Output on my laptop (OK):
# ./test 
80000008 0 0 0
80000008 0 0 0

Output on the P4 Xeon:
# ./test 
80000004 0 0 0
B7F50FF4 B7F514F8 1 BFF4F140

Running the tool again will produce different values in the second line (read through /dev interface). The first line is the direct usage of the cpuid instruction via inline-assembly and obviously correct.
I noticed that although the values differ, the "4" at the end of the first integer is always printed and does not change. In most cases the integers start with "BF" or "B7", everything else seems random.

Please investigate this matter and tell me whether I made an incredibly dumb mistake here or if /dev/cpu/*/cpuid needs some serious fixing...
Comment 1 Andrew Morton 2008-07-12 13:03:09 UTC
I reassigned this to platform_i386@kernel-bugs.osdl.org
Comment 2 Peter Ganzhorn 2008-07-13 11:22:04 UTC
I have found yet another machine that shows the same erratic behaviour, it's even worse:
On the P4 Xeon only cpuid-calls with EAX>=0x80000000h returned random values, on this machine (P4 Prescott) even EAX=0x0h returns random values. I am unable to get one single correct reading from /dev/cpu/0/cpuid on this machine.
The testing OS was Knoppix 5.1, running a 2.6.18 kernel.

My workstation which returns correct data is running a 2.6.26-rc9 kernel, I'll do some testing with 2.6.25.10 (running on the P4 Xeon) on my workstation, although I doubt this will change too much, as there are no major changes in the kernels cpuid.c since 2.6.25.10.

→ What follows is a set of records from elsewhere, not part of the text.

import Summits.FinalStateConjecture.FinalStateConjecture.Theorems.EIHFluxBalanceInertialRecessionVirialFamily
import Summits.FinalStateConjecture.FinalStateConjecture.Theorems.EIHFluxBalanceInertialRecessionVirialIdentity
import Summits.FinalStateConjecture.FinalStateConjecture.Theorems.EIHFluxBalanceInertialRecessionVirialStep

/-!
# Route EIHFluxBalance — crux `InertialRecession`, abstract endgame for general `N`:
# node increments along a block, the scale-matched flux bound, moving centres

Helper file for the crux `stmt-FinalStateConjecture-10166` (virial route; `InertialRecession_seat0_session8_note.md` §A(iv)).
Mathlib-only.

* `node_increment` — from a DIGESTED NODE LAW (the conclusion of `clusterLaw_constPath` in vector form for `2δ`-clear constant
  windows inside the cone of radius at least `min (r_min/(2(1+3δ))) (c₀t)`, with the threshold clause already discharged), a set `B` that qualifies at level `ℓ` at the block start
  `s` keeps, along its whole block (`2^{ℓ−k₀}` steps), its momentum vector within
  `3 (C 2^{ℓ−k₀} h R^{-3/2} + ζ(t_s) + ζ(t))` of its value at `t_s`, where `R = min (g/(1+3δ), c₀ t_s)` is its window radius.
* `scale_flux_le` — the scale matching: `x (min(ga, b))^{-3/2} ≤ a^{-3/2} g^{-1/2} + G b^{-3/2}` for `0 < x ≤ g ≤ G`
  (lever `≍ 2^ℓ ≤ g` against flux `R^{-3/2}`, both cases of the minimum).
* `norm_centre_sub_centre_le_of_move` — rest-mass centres move no faster than the bodies.
-/

noncomputable section

open Finset

namespace Summit.FinalStateConjecture.FinalStateConjecture.Theorems.SublinearIsFree.Virial

open Literature.Geometry.Lorentzian

variable {N : ℕ}

/-! ### Moving centres -/

/-- If every member of a nonempty `A` moves by at most `μ` between two configurations, so does the rest-mass centre. [folklore] -/
theorem norm_centre_sub_centre_le_of_move {ξ ξ' : Fin N → E3} {M : Fin N → ℝ} (hM : ∀ i, 0 < M i) {A : Finset (Fin N)}
    (hA : A.Nonempty) {μ : ℝ} (hμ : ∀ x ∈ A, ‖ξ' x - ξ x‖ ≤ μ) :
    ‖(∑ k ∈ A, M k)⁻¹ • ∑ k ∈ A, M k • ξ' k - (∑ k ∈ A, M k)⁻¹ • ∑ k ∈ A, M k • ξ k‖ ≤ μ := by
  rw [restMassCentre_sub]
  exact norm_restMassAvg_le A M hM hA (fun k ↦ ξ' k - ξ k) hμ

/-! ### The scale-matched flux bound -/

/-- `x^{3/2} = x √x` for `x ≥ 0`. [folklore] -/
theorem rpow_three_halves_eq (x : ℝ) (hx : 0 ≤ x) : x ^ (3 / 2 : ℝ) = x * √x := by
  rw [show (3 / 2 : ℝ) = 1 + 1 / 2 by norm_num, Real.rpow_add' hx (by norm_num), Real.rpow_one, Real.sqrt_eq_rpow]

/-- **Scale matching.** For `0 < x ≤ g ≤ G` and `a, b > 0`:
`x · (min (g a) b)^{-3/2} ≤ a^{-3/2} (√g)⁻¹ + G · b^{-3/2}`. [folklore] -/
theorem scale_flux_le {x g G a b : ℝ} (hx : 0 < x) (hxg : x ≤ g) (hgG : g ≤ G) (ha : 0 < a) (hb : 0 < b) :
    x * ((min (g * a) b) ^ (3 / 2 : ℝ))⁻¹ ≤ ((a ^ (3 / 2 : ℝ))⁻¹) * (√g)⁻¹ + G * (b ^ (3 / 2 : ℝ))⁻¹ := by
  have hg : 0 < g := hx.trans_le hxg
  have hga : 0 < g * a := mul_pos hg ha
  have hterm2 : 0 ≤ G * (b ^ (3 / 2 : ℝ))⁻¹ := mul_nonneg (hg.le.trans hgG) (by positivity)
  have hterm1 : 0 ≤ ((a ^ (3 / 2 : ℝ))⁻¹) * (√g)⁻¹ := by positivity
  rcases le_total (g * a) b with hcase | hcase
  · rw [min_eq_left hcase]
    -- `x (ga)^{-3/2} ≤ g (ga)^{-3/2} = a^{-3/2} g^{-1/2}`
    have h1 : x * ((g * a) ^ (3 / 2 : ℝ))⁻¹ ≤ g * ((g * a) ^ (3 / 2 : ℝ))⁻¹ :=
      mul_le_mul_of_nonneg_right hxg (by positivity)
    have h2 : g * ((g * a) ^ (3 / 2 : ℝ))⁻¹ = ((a ^ (3 / 2 : ℝ))⁻¹) * (√g)⁻¹ := by
      rw [Real.mul_rpow hg.le ha.le, rpow_three_halves_eq g hg.le]
      have hsg : 0 < √g := Real.sqrt_pos.mpr hg
      field_simp
    linarith
  · rw [min_eq_right hcase]
    have h1 : x * (b ^ (3 / 2 : ℝ))⁻¹ ≤ G * (b ^ (3 / 2 : ℝ))⁻¹ :=
      mul_le_mul_of_nonneg_right (hxg.trans hgG) (by positivity)
    linarith

/-! ### Node increments along a block -/

/-- **The node window is admissible for the whole block.** For a set `B` qualifying at level `ℓ` at the grid time
`t = T + s h` (`(D, g)`-controlled, `ΛD < g`, `2^ℓ ≤ g`, near outsider), any member `x`, and the radius
`R = min (g/(1+3δ)) (c₀ t)`: `R > 0`, `R ≤ c₀ t`, `min (r_min(t)/(2(1+3δ))) (c₀t) ≤ R`, the centre `ξₓ(t)` is in the cone, members are
within `(1 − 2δ)R`, non-members beyond `(1 + 2δ)R`, and the block duration `2^{ℓ−k₀} h` is at most `δR`. [folklore] -/
theorem node_window (ξ : Fin N → ℝ → E3) {κ δ c₀ Λ h T : ℝ} {k₀ : ℕ} (rmin : ℝ → ℝ)
    (hδ : 0 < δ) (hδ1 : δ ≤ 1 / 10) (hΛ2 : 2 ≤ Λ) (hΛκ : 2 * κ ^ 2 ≤ Λ * ((1 - 2 * δ) * c₀)) (hc₀ : 0 < c₀)
    (hh0 : 0 ≤ h) (hT : 0 < T)
    (hδ₁a : h / 2 ^ k₀ ≤ δ / (1 + 3 * δ)) (hδ₁b : h / 2 ^ k₀ * (2 * κ ^ 2) ≤ δ * c₀)
    (hcone : ∀ (m : ℕ) (x : Fin N), ‖ξ x (T + m * h)‖ ≤ κ ^ 2 * (T + m * h))
    (hrmin : ∀ (m : ℕ) (x y : Fin N), x ≠ y → rmin (T + m * h) ≤ ‖ξ x (T + m * h) - ξ y (T + m * h)‖)
    {B : Finset (Fin N)} {x : Fin N} (hx : x ∈ B) {ℓ : ℕ} (hk₀ : k₀ ≤ ℓ) {s : ℕ} {D g : ℝ}
    (hD : ∀ x ∈ B, ∀ y ∈ B, ‖ξ x (T + s * h) - ξ y (T + s * h)‖ ≤ D)
    (hg : ∀ x ∈ B, ∀ z ∈ univ \ B, g ≤ ‖ξ x (T + s * h) - ξ z (T + s * h)‖)
    (hnear : ∃ x₀ ∈ B, ∃ z₀ ∈ univ \ B, ‖ξ x₀ (T + s * h) - ξ z₀ (T + s * h)‖ < 2 * g)
    (hgap : Λ * D < g) (hℓg : (2 : ℝ) ^ ℓ ≤ g) :
    0 < min (g / (1 + 3 * δ)) (c₀ * (T + s * h)) ∧
    min (g / (1 + 3 * δ)) (c₀ * (T + s * h)) ≤ c₀ * (T + s * h) ∧
    min (rmin (T + s * h) / (2 * (1 + 3 * δ))) (c₀ * (T + s * h)) ≤ min (g / (1 + 3 * δ)) (c₀ * (T + s * h)) ∧
    ‖ξ x (T + s * h)‖ ≤ κ ^ 2 * (T + s * h) ∧
    (∀ j ∈ B, ‖ξ j (T + s * h) - ξ x (T + s * h)‖ ≤ (1 - 2 * δ) * min (g / (1 + 3 * δ)) (c₀ * (T + s * h))) ∧
    (∀ j ∉ B, (1 + 2 * δ) * min (g / (1 + 3 * δ)) (c₀ * (T + s * h)) ≤ ‖ξ j (T + s * h) - ξ x (T + s * h)‖) ∧
    (2 : ℝ) ^ (ℓ - k₀) * h ≤ δ * min (g / (1 + 3 * δ)) (c₀ * (T + s * h)) := by
  set t : ℝ := T + s * h with ht
  have ht0 : 0 < t := by rw [ht]; positivity
  have hpos2 : (0 : ℝ) < 2 ^ ℓ := pow_pos (by norm_num) ℓ
  have hg0 : 0 < g := hpos2.trans_le hℓg
  set R : ℝ := min (g / (1 + 3 * δ)) (c₀ * t) with hR
  have h13 : 0 < 1 + 3 * δ := by linarith
  have h12 : 0 < 1 - 2 * δ := by linarith
  have hR0 : 0 < R := lt_min (div_pos hg0 h13) (mul_pos hc₀ ht0)
  have hRc₀ : R ≤ c₀ * t := min_le_right _ _
  have hRg : R ≤ g / (1 + 3 * δ) := min_le_left _ _
  obtain ⟨x₀, hx₀, z₀, hz₀, hxz⟩ := hnear
  have hg2 : g ≤ 2 * κ ^ 2 * t := by
    have h0 := hg x₀ hx₀ z₀ hz₀
    have h1' : ‖ξ x₀ t - ξ z₀ t‖ ≤ ‖ξ x₀ t‖ + ‖ξ z₀ t‖ := norm_sub_le _ _
    have h2' := hcone s x₀
    have h3' := hcone s z₀
    rw [← ht] at h2' h3'
    linarith
  refine ⟨hR0, hRc₀, ?_, ?_, ?_, ?_, ?_⟩
  · refine min_le_min ?_ le_rfl
    have hzx : x₀ ≠ z₀ := by
      intro heq; subst heq
      exact (Finset.mem_sdiff.mp hz₀).2 hx₀
    have h0 := hrmin s x₀ z₀ hzx
    rw [← ht] at h0
    have h2g : rmin t < 2 * g := h0.trans_lt hxz
    rw [div_le_div_iff₀ (by positivity) h13]
    nlinarith
  · have := hcone s x; rwa [← ht] at this
  · intro j hj
    have hDg : D ≤ g / Λ := by rw [le_div_iff₀ (by linarith)]; linarith [mul_comm Λ D]
    refine (hD j hj x hx).trans (hDg.trans ?_)
    rcases le_total (g / (1 + 3 * δ)) (c₀ * t) with hc | hc
    · have hRv : R = g / (1 + 3 * δ) := by rw [hR, min_eq_left hc]
      rw [hRv, div_le_iff₀ (by linarith)]
      -- `g ≤ Λ (1−2δ) g/(1+3δ)` since `Λ(1−2δ) ≥ 2·0.8 ≥ 1+3δ`
      have hq : 1 + 3 * δ ≤ (1 - 2 * δ) * Λ := by nlinarith
      have : (1 - 2 * δ) * (g / (1 + 3 * δ)) * Λ = g * (((1 - 2 * δ) * Λ) / (1 + 3 * δ)) := by
        field_simp
      rw [this]
      have h1' : 1 ≤ ((1 - 2 * δ) * Λ) / (1 + 3 * δ) := by rw [le_div_iff₀ h13]; linarith
      nlinarith
    · have hRv : R = c₀ * t := by rw [hR, min_eq_right hc]
      rw [hRv, div_le_iff₀ (by linarith)]
      nlinarith
  · intro j hj
    have h0 := hg x hx j (Finset.mem_sdiff.mpr ⟨Finset.mem_univ _, hj⟩)
    rw [norm_sub_rev] at h0
    refine le_trans ?_ h0
    calc (1 + 2 * δ) * R ≤ (1 + 2 * δ) * (g / (1 + 3 * δ)) := mul_le_mul_of_nonneg_left hRg (by linarith)
      _ ≤ g := by rw [mul_div_assoc', div_le_iff₀ h13]; nlinarith
  · have hblk : (2 : ℝ) ^ (ℓ - k₀) * h = 2 ^ ℓ * (h / 2 ^ k₀) := by
      obtain ⟨e, rfl⟩ := Nat.exists_eq_add_of_le hk₀
      rw [Nat.add_sub_cancel_left, pow_add]; field_simp
    have hδ₁0 : 0 ≤ h / 2 ^ k₀ := by positivity
    rw [hblk]
    rcases le_total (g / (1 + 3 * δ)) (c₀ * t) with hc | hc
    · have hRv : R = g / (1 + 3 * δ) := by rw [hR, min_eq_left hc]
      rw [hRv]
      calc 2 ^ ℓ * (h / 2 ^ k₀) ≤ g * (δ / (1 + 3 * δ)) := mul_le_mul hℓg hδ₁a hδ₁0 hg0.le
        _ = δ * (g / (1 + 3 * δ)) := by ring
    · have hRv : R = c₀ * t := by rw [hR, min_eq_right hc]
      rw [hRv]
      calc 2 ^ ℓ * (h / 2 ^ k₀) ≤ (2 * κ ^ 2 * t) * (h / 2 ^ k₀) := mul_le_mul_of_nonneg_right (hℓg.trans hg2) hδ₁0
        _ = t * (h / 2 ^ k₀ * (2 * κ ^ 2)) := by ring
        _ ≤ t * (δ * c₀) := mul_le_mul_of_nonneg_left hδ₁b ht0.le
        _ = δ * (c₀ * t) := by ring

/-- **Node increments along a block.** See the module docstring. `hNode` is the digested node law; the admissibility of the node
window over the whole block is `node_window`. [folklore] -/
theorem node_increment (ξ v : Fin N → ℝ → E3) (M : Fin N → ℝ) {κ δ C c₀ Λ h T TL : ℝ} {k₀ : ℕ} (ζ rmin : ℝ → ℝ)
    (hNode : ∀ (t R : ℝ) (c : E3) (A : Finset (Fin N)), TL ≤ t → 0 < R → R ≤ c₀ * t →
      min (rmin t / (2 * (1 + 3 * δ))) (c₀ * t) ≤ R → ‖c‖ ≤ κ ^ 2 * t →
      (∀ j ∈ A, ‖ξ j t - c‖ ≤ (1 - 2 * δ) * R) → (∀ j ∉ A, (1 + 2 * δ) * R ≤ ‖ξ j t - c‖) →
      ∀ s' ∈ Set.Icc t (t + δ * R),
        ‖∑ j ∈ A, (M j * (√(1 - ‖v j s'‖ ^ 2))⁻¹) • v j s' - ∑ j ∈ A, (M j * (√(1 - ‖v j t‖ ^ 2))⁻¹) • v j t‖ ≤
          3 * (C * ((s' - t) * (R ^ (3 / 2 : ℝ))⁻¹) + ζ t + ζ s'))
    (hC : 0 ≤ C) (hδ : 0 < δ) (hδ1 : δ ≤ 1 / 10) (hΛ2 : 2 ≤ Λ) (hΛκ : 2 * κ ^ 2 ≤ Λ * ((1 - 2 * δ) * c₀)) (hc₀ : 0 < c₀)
    (hh0 : 0 ≤ h) (hT : 0 < T) (hTL : TL ≤ T)
    (hδ₁a : h / 2 ^ k₀ ≤ δ / (1 + 3 * δ)) (hδ₁b : h / 2 ^ k₀ * (2 * κ ^ 2) ≤ δ * c₀)
    (hcone : ∀ (m : ℕ) (x : Fin N), ‖ξ x (T + m * h)‖ ≤ κ ^ 2 * (T + m * h))
    (hrmin : ∀ (m : ℕ) (x y : Fin N), x ≠ y → rmin (T + m * h) ≤ ‖ξ x (T + m * h) - ξ y (T + m * h)‖)
    {B : Finset (Fin N)} (hBne : B.Nonempty) {ℓ : ℕ} (hk₀ : k₀ ≤ ℓ) {s : ℕ} {D g : ℝ}
    (hD : ∀ x ∈ B, ∀ y ∈ B, ‖ξ x (T + s * h) - ξ y (T + s * h)‖ ≤ D)
    (hg : ∀ x ∈ B, ∀ z ∈ univ \ B, g ≤ ‖ξ x (T + s * h) - ξ z (T + s * h)‖)
    (hnear : ∃ x₀ ∈ B, ∃ z₀ ∈ univ \ B, ‖ξ x₀ (T + s * h) - ξ z₀ (T + s * h)‖ < 2 * g)
    (hgap : Λ * D < g) (hℓg : (2 : ℝ) ^ ℓ ≤ g) {i' : ℕ} (h1 : s ≤ i') (h2 : i' ≤ s + 2 ^ (ℓ - k₀)) :
    ‖∑ j ∈ B, (M j * (√(1 - ‖v j (T + i' * h)‖ ^ 2))⁻¹) • v j (T + i' * h) -
        ∑ j ∈ B, (M j * (√(1 - ‖v j (T + s * h)‖ ^ 2))⁻¹) • v j (T + s * h)‖ ≤
      3 * (C * ((2 : ℝ) ^ (ℓ - k₀) * h * ((min (g / (1 + 3 * δ)) (c₀ * (T + s * h))) ^ (3 / 2 : ℝ))⁻¹) +
        ζ (T + s * h) + ζ (T + i' * h)) := by
  obtain ⟨x, hx⟩ := hBne
  obtain ⟨hR0, hRc₀, hRlo, hcn, hin, hout, hdur⟩ :=
    node_window ξ rmin hδ hδ1 hΛ2 hΛκ hc₀ hh0 hT hδ₁a hδ₁b hcone hrmin hx hk₀ hD hg hnear hgap hℓg
  set t : ℝ := T + s * h with ht
  set R : ℝ := min (g / (1 + 3 * δ)) (c₀ * t) with hR
  have hts : TL ≤ t := hTL.trans (by rw [ht]; exact le_add_of_nonneg_right (by positivity))
  have hsi : (s : ℝ) * h ≤ i' * h := mul_le_mul_of_nonneg_right (by exact_mod_cast h1) hh0
  have hdt : T + i' * h - t ≤ (2 : ℝ) ^ (ℓ - k₀) * h := by
    have : ((i' : ℕ) : ℝ) ≤ ((s + 2 ^ (ℓ - k₀) : ℕ) : ℝ) := by exact_mod_cast h2
    push_cast at this
    rw [ht]; nlinarith
  have hmem : T + i' * h ∈ Set.Icc t (t + δ * R) := by
    constructor
    · rw [ht]; linarith
    · linarith
  have hlaw := hNode t R (ξ x t) B hts hR0 hRc₀ hRlo hcn hin hout (T + i' * h) hmem
  refine hlaw.trans ?_
  have hRinv : 0 ≤ (R ^ (3 / 2 : ℝ))⁻¹ := by positivity
  have := mul_le_mul_of_nonneg_right hdt hRinv
  nlinarith [mul_le_mul_of_nonneg_left this hC]

/-- Registered one-line form of `scale_flux_le` (scale matching of lever against flux). [folklore] -/
theorem scale_flux_le_of_min : ∀ {x g G a b : ℝ}, 0 < x → x ≤ g → g ≤ G → 0 < a → 0 < b → x * ((min (g * a) b) ^ (3 / 2 : ℝ))⁻¹ ≤ ((a ^ (3 / 2 : ℝ))⁻¹) * (√g)⁻¹ + G * (b ^ (3 / 2 : ℝ))⁻¹ :=
  fun hx hxg hgG ha hb ↦ scale_flux_le hx hxg hgG ha hb

end Summit.FinalStateConjecture.FinalStateConjecture.Theorems.SublinearIsFree.Virial

end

Both machines returning random data have a hyper-threading CPU, my workstation has a multi-core cpu. All CPUs are Intel CPUs, I haven't tested any AMD CPUs so far.
Comment 3 Thomas Gleixner 2008-09-05 05:42:06 UTC
Can you please add return value checks to those two functions ?

  lseek(fd, address, SEEK_SET);
  read(fd, &data, 16);

Thanks,
         tglx
Comment 4 H. Peter Anvin 2008-09-05 09:05:57 UTC
Additionally, to work correct on 32-bit platforms, you need to either compile with -D_FILE_OFFSET_BITS=64 or use open64() and pread64().  In general it is better to use pread() than lseek+read, if not for any other reason than it saves a system call.

Oh, and do run strace on your programs for debugging this class of problems.